Friday June 15th             7:30pm                                                   $10

Please join us at Rhizome on June 15th as percussionist William Hooker, the genre-bending free jazz legend, will improvise a live soundtrack to the Japanese avant-garde cinema masterpiece "A Page of Madness".

About William Hooker:

William Hooker is an artistic whole, a vast circle of vision and execution.  A body of uninterrupted work beginning in the mid-seventies defines him as one of the most important composers and players in jazz.  As bandleader, Hooker has fielded ensembles in an incredibly diverse array of configurations.  Each collaboration has brought a serious investigation of his compositional agenda and the science of the modern drum kit.  As a player, Hooker has long been known for the persuasive power of his relationship with his instrument.  His work is frequently grounded in a narrative context.  Whether set against a silent film or anchored by a poetic theme, Hooker brings dramatic tension and human warmth to avant-garde jazz.  His ability to find fertile ground for moving music in a variety of settings that obliterate genre distinctions offers a much-needed statement of social optimism in the arts.  A disciplined, adaptive, and energetic approach to his medium insures that the oeuvre of William Hooker will continue to grow thicker and richer.  William Hooker has released more than 40 critically acclaimed CDs.  As a composer, he has received commissions from Meet the Composer, the NY State Council on the Arts, Real Art Ways, Walker Arts Center and others.

About the film:

Since the vast majority of Japanese films from the silent era are lost, the existence of a film as unusual and important as A Page of Madness (Kurutta ichipeiji, 1926) is a real stroke of luck. With its bold and striking visual style, its ambiguous (and, on first viewing, perhaps almost incomprehensible) narrative, and its close connections to the most progressive thinking about film of its day, it's no wonder that A Page of Madness has become one of the most discussed and debated of Japanese films.

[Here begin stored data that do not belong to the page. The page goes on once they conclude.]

import Summits.BirchSwinnertonDyer.BirchSwinnertonDyer.Theorems.GenusKolyvaginAtTwoPowDvdShaCardAtTwoRTNonPhantomAtMultiplicative
import Summits.BirchSwinnertonDyer.BirchSwinnertonDyer.Theorems.GenusKolyvaginAtTwoGenusPrimitiveSupplyAtTwoTwoAdicImageOverK
import Summits.BirchSwinnertonDyer.BirchSwinnertonDyer.Theorems.ByReductionTypeAtTwoRankOneAtTwoBigImageOddLocalOneDoorBottomLemma43AtTwo
import Literature.NumberTheory.EllipticCurves.SemistableReductionBaseChange
import Literature.NumberTheory.EllipticCurves.NeronComponentIndexSplitProofs
import Literature.NumberTheory.EllipticCurves.NonsplitProofs
import HarnessLib

/-!
# Route `GenusKolyvaginAtTwo`, crux L_T `PowDvdShaCardAtTwoRT` (stmt-BirchSwinnertonDyer-23242), LINE 18 stub L, bottom rung:
# the NON-PHANTOM lemma (VI) — HABITAT FORM: on the route's habitat, the separation hypothesis `hres` of the pair Čebotarev
# over the Heegner field `K` is free at every odd multiplicative prime of `E/ℚ`

Seat `bsd-line-gk2-p3` g22 (PROVER 3/3, cell `bsd-f1-sign2`), `--supports stmt-BirchSwinnertonDyer-23242` (helper).
THEOREMS ONLY (no definition, no named fact, no `sorry`). BSD is not proved by any of this; neither is the crux.

This file moves file (V)'s `hres_of_mem_selmerLocalKer` (stated for an elliptic curve over a number field and one of its
places) to the route's frame: `E/ℚ` with ODD TAMAGAWA PRODUCT and `ρ_{E,2^∞}` onto, `K` imaginary quadratic with `d_K` odd,
`K ≠ ℚ(√−|Δ|), ℚ(√−2|Δ|)`, and a prime `w` of `K` over an odd prime `v` of MULTIPLICATIVE reduction of `E` with `e(w|v) = 1`
(automatic under the Heegner hypothesis, tree
`ramificationIdx_eq_one_and_inertiaDeg_eq_one_of_natCast_mem_of_satisfiesHeegnerHypothesis`):

* `odd_ordMinimalDiscriminant_of_odd_tamagawaProduct` — **odd Tamagawa product ⟹ `ord_v Δ_min` odd at every multiplicative
  `v`** (Kodaira–Néron: `c_v = ord_v Δ` if split, `c_v ∈ {1, 2}` with `2 ⟺ ord_v Δ` even if non-split; `c_v ∣ ∏ c`);
* `hres_baseChange_of_hasMultiplicativeReductionAt` — for `c, y ∈ H¹(K, E[4])` satisfying the local Kummer condition at `w`:
  `∀ a b, (∀ ρ ∈ Γ_{K(E[4])}, [a • c + b • y, ρ] = 0) → a • c + b • y = 0`, VERBATIM the `hres` of
  `PlusDescent.infinite_kolyvaginPrime_localization_fullOrder_pair` at `M = 2` for `W := W.baseChange K`.

For the LEAD's `false_of_bottomRung_engine(_cheb)`: `c = c₂(n) = d.kolyvaginClass 2 2` is in `selmerLocalKer` at `w ∤ n` by
`RankOneAtTwoOneDoor.kolyvaginClass_two_mem_selmerLocalKer_of_odd_tamagawaProduct` (Gross 6.2 (1) / McCallum 4.3 on the
odd-Tamagawa habitat), and `res_K y` for `y ∈ H¹_{𝓛,⊤ on s∪t}(ℚ, E[4])` is Kummer at `w` because `v ∉ s ∪ t` (Kolyvagin primes
are good).  So finding (B) of memo `Cruxes/PowDvdShaCardAtTwoRT/Lines/plus-descent-lead-g16.md` §11 (the LW phantom, both
«`2c₂(n) ≠ φ₄|_K`» and the case `k = 1`) is CLOSED on the sub-habitat «some odd prime `p ∥ N`».

References: [LawsonWuthrich2016] §7.1, §8; [SilvermanATAEC1994] IV.9.2 (d), IV.9.4 step 2; [SilvermanAEC2009] VII.5.4, VII.6.1;
[GrossLMS1991] §1, Prop. 9.1; [McCallumLMS1991] §3 Cor. 3.2.
-/

-- `Summit.<P>.<Sub>` repeats `BirchSwinnertonDyer` by the tree's layout convention (D-0017)
set_option linter.dupNamespace false
set_option autoImplicit false

noncomputable section

open scoped Classical
open NumberField IsDedekindDomain Field

namespace Summit.BirchSwinnertonDyer.BirchSwinnertonDyer.Theorems.GenusExact.NonPhantom

open WeierstrassCurve Literature.NumberTheory.EllipticCurves Literature.NumberTheory.GaloisRepresentations
  Summit.BirchSwinnertonDyer.BirchSwinnertonDyer.Theorems.GenusKolyTwoAdicK
  Summit.BirchSwinnertonDyer.BirchSwinnertonDyer.Theorems.RankOneAtTwoOneDoor

/-- **Odd Tamagawa product ⟹ `ord_v Δ_min` odd at every multiplicative place** of `E/ℚ`: the local Tamagawa number `c_v`
divides `∏ c`, hence is odd; Kodaira–Néron gives `c_v = ord_v Δ_min` in the split case and `c_v = 2` for even `ord_v Δ_min`
in the non-split case. [cite: SilvermanATAEC1994, Cor. IV.9.2 (d) and IV.9.4 Step 2 (PDF pp. 340, 344)] -/
theorem odd_ordMinimalDiscriminant_of_odd_tamagawaProduct (W : WeierstrassCurve ℚ) [W.IsElliptic]
    (hT : Odd W.tamagawaProduct) {v : HeightOneSpectrum (𝓞 ℚ)} (hmult : W.HasMultiplicativeReductionAt v) :
    Odd (W.ordMinimalDiscriminant v) := by
  haveI : Finite (IsLocalRing.ResidueField (v.adicCompletionIntegers ℚ)) :=
    HeightOneSpectrum.finite_residueField_adicCompletionIntegers ℚ v
  have hc : Odd ((W.baseChange (v.adicCompletion ℚ)).localTamagawaNumber (v.adicCompletionIntegers ℚ)) :=
    hT.of_dvd_nat (localTamagawaNumber_dvd_tamagawaProduct W v)
  by_cases hs : W.HasSplitMultiplicativeReductionAt v
  · rwa [localTamagawaNumber_eq_ordMinimalDiscriminant_of_hasSplitMultiplicativeReductionAt v W hs] at hc
  · have h := localTamagawaNumber_of_hasNonsplitMultiplicativeReductionAt_holds v W hmult hs
    by_contra hodd
    rw [if_pos (Nat.not_odd_iff_even.mp hodd)] at h
    rw [h] at hc
    exact (Nat.not_even_iff_odd.mpr hc) even_two

/-- **THE NON-PHANTOM LEMMA ON THE HABITAT** (finding (B) of the LEAD's bottom-rung engine, closed on the sub-habitat «some
odd multiplicative prime»).  `E/ℚ` elliptic with odd Tamagawa product and `ρ_{E,2ⁿ}` onto for all `n ≥ 1`; `K` imaginary
quadratic with `d_K` odd and `d_K·(−|Δ|)`, `d_K·(−2|Δ|)` non-squares (the Q5R frame, so that `Gal(K(E[4])/K) = GL₂(ℤ/4)`);
`v ∤ 2` a place of ℚ of MULTIPLICATIVE reduction, `w ∣ v` a place of `K` with `e(w|v) = 1`.  Then for all `c, y ∈ H¹(K, E[4])`
(`E` base-changed to `K`) satisfying the local Kummer condition at `w`, no non-zero `a • c + b • y` dies on `Γ_{K(E[4])}` —
the separation hypothesis `hres` of the full-order pair Čebotarev at `M = 2`.  Proof: file (V) at `w`, fed by
`odd_ordMinimalDiscriminant_of_odd_tamagawaProduct`, Silverman VII.5.4 (b) (`ord_w = e·ord_v`, multiplicative reduction
ascends) and the tree's `hasSurjectiveModNGaloisRep_baseChange_two_pow`.
[cite: LawsonWuthrich2016, §7.1 and §8] [cite: SilvermanAEC2009, VII.5 Prop. 5.4 (b)] [cite: McCallumLMS1991, §3 Cor. 3.2] -/
theorem hres_baseChange_of_hasMultiplicativeReductionAt (W : WeierstrassCurve ℚ) [W.IsElliptic]
    (hT : Odd W.tamagawaProduct) (hρ : ∀ n : ℕ, 0 < n → W.HasSurjectiveModNGaloisRep ((2 : ℤ) ^ n))
    {K : Type} [Field K] [NumberField K] (hK : IsImaginaryQuadratic K) (hdK : Odd (NumberField.discr K))
    (hns₁ : ¬ IsSquare ((NumberField.discr K : ℚ) * -|W.Δ|))
    (hns₂ : ¬ IsSquare ((NumberField.discr K : ℚ) * (-(2 * |W.Δ|))))
    {v : HeightOneSpectrum (𝓞 ℚ)} (h2v : ((2 : ℕ) : 𝓞 ℚ) ∉ v.asIdeal) (hmult : W.HasMultiplicativeReductionAt v)
    (w : HeightOneSpectrum (𝓞 K)) [w.asIdeal.LiesOver v.asIdeal] (he : w.asIdeal.ramificationIdx (𝓞 ℚ) = 1)
    {n : ℤ} (hn : n = 4) {c y : galH1Torsion (W.baseChange K) n}
    (hc : c ∈ selmerLocalKer (W.baseChange K) (w.adicCompletion K) n)
    (hy : y ∈ selmerLocalKer (W.baseChange K) (w.adicCompletion K) n) :
    ∀ a b : ℤ, (∀ ρ ∈ torsionFixing (W.baseChange K) n, h1Eval (W.baseChange K) n (a • c + b • y) ρ = 0) →
      a • c + b • y = 0 := by
  haveI : (W.baseChange K).IsElliptic := inferInstanceAs ((W.map (algebraMap ℚ K)).IsElliptic)
  -- multiplicative reduction and `ord Δ` ascend to `w` (Silverman VII.5.4 (b); `e(w|v) = 1`)
  have hmultK : (W.baseChange K).HasMultiplicativeReductionAt w :=
    hasMultiplicativeReductionAt_baseChange_of_liesOver (L := K) (v := v) (w := w) W hmult
  have hordK : (W.baseChange K).ordMinimalDiscriminant w = W.ordMinimalDiscriminant v := by
    rw [ordMinimalDiscriminant_baseChange_of_isSemistableAt (L := K) (v := v) (w := w) W (Or.inr hmult),
      Ideal.ramificationIdx'_eq_ramificationIdx v.asIdeal w.asIdeal v.ne_bot, he, one_mul]
  have hodd : Odd ((W.baseChange K).ordMinimalDiscriminant w) := by
    rw [hordK]; exact odd_ordMinimalDiscriminant_of_odd_tamagawaProduct W hT hmult
  -- `w ∤ 2`
  have h2w : ((2 : ℕ) : 𝓞 K) ∉ w.asIdeal := by
    intro h
    apply h2v
    rw [Ideal.LiesOver.over (P := w.asIdeal) (p := v.asIdeal), Ideal.under_def, Ideal.mem_comap, map_natCast]
    exact h
  -- `Gal(K(E[4])/K) = GL₂(ℤ/4)`
  have hρK : (W.baseChange K).HasSurjectiveModNGaloisRep n := by
    have h := hasSurjectiveModNGaloisRep_baseChange_two_pow W hK hdK hns₁ hns₂ hρ 2 two_pos
    rw [hn]
    norm_num at h
    exact h
  exact hres_of_mem_selmerLocalKer (W.baseChange K) hmultK h2w hodd hn hρK hc hy

end Summit.BirchSwinnertonDyer.BirchSwinnertonDyer.Theorems.GenusExact.NonPhantom

end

A Page of Madness is a masterpiece of Japanese avant-garde cinema. A nightmarish fantasy that threatens to overwhelm its audience, its searing, fevered imagery bombards you from the opening minutes and in an unrelenting wave of bravura filmmaking and refuses to stop until the closing credits. Made in 1926, but thought lost until an incomplete print resurfaced in the early ‘70s, Teinosuke Kinugasa’s surrealist classic is one of the most startling and expressive films of the silent era.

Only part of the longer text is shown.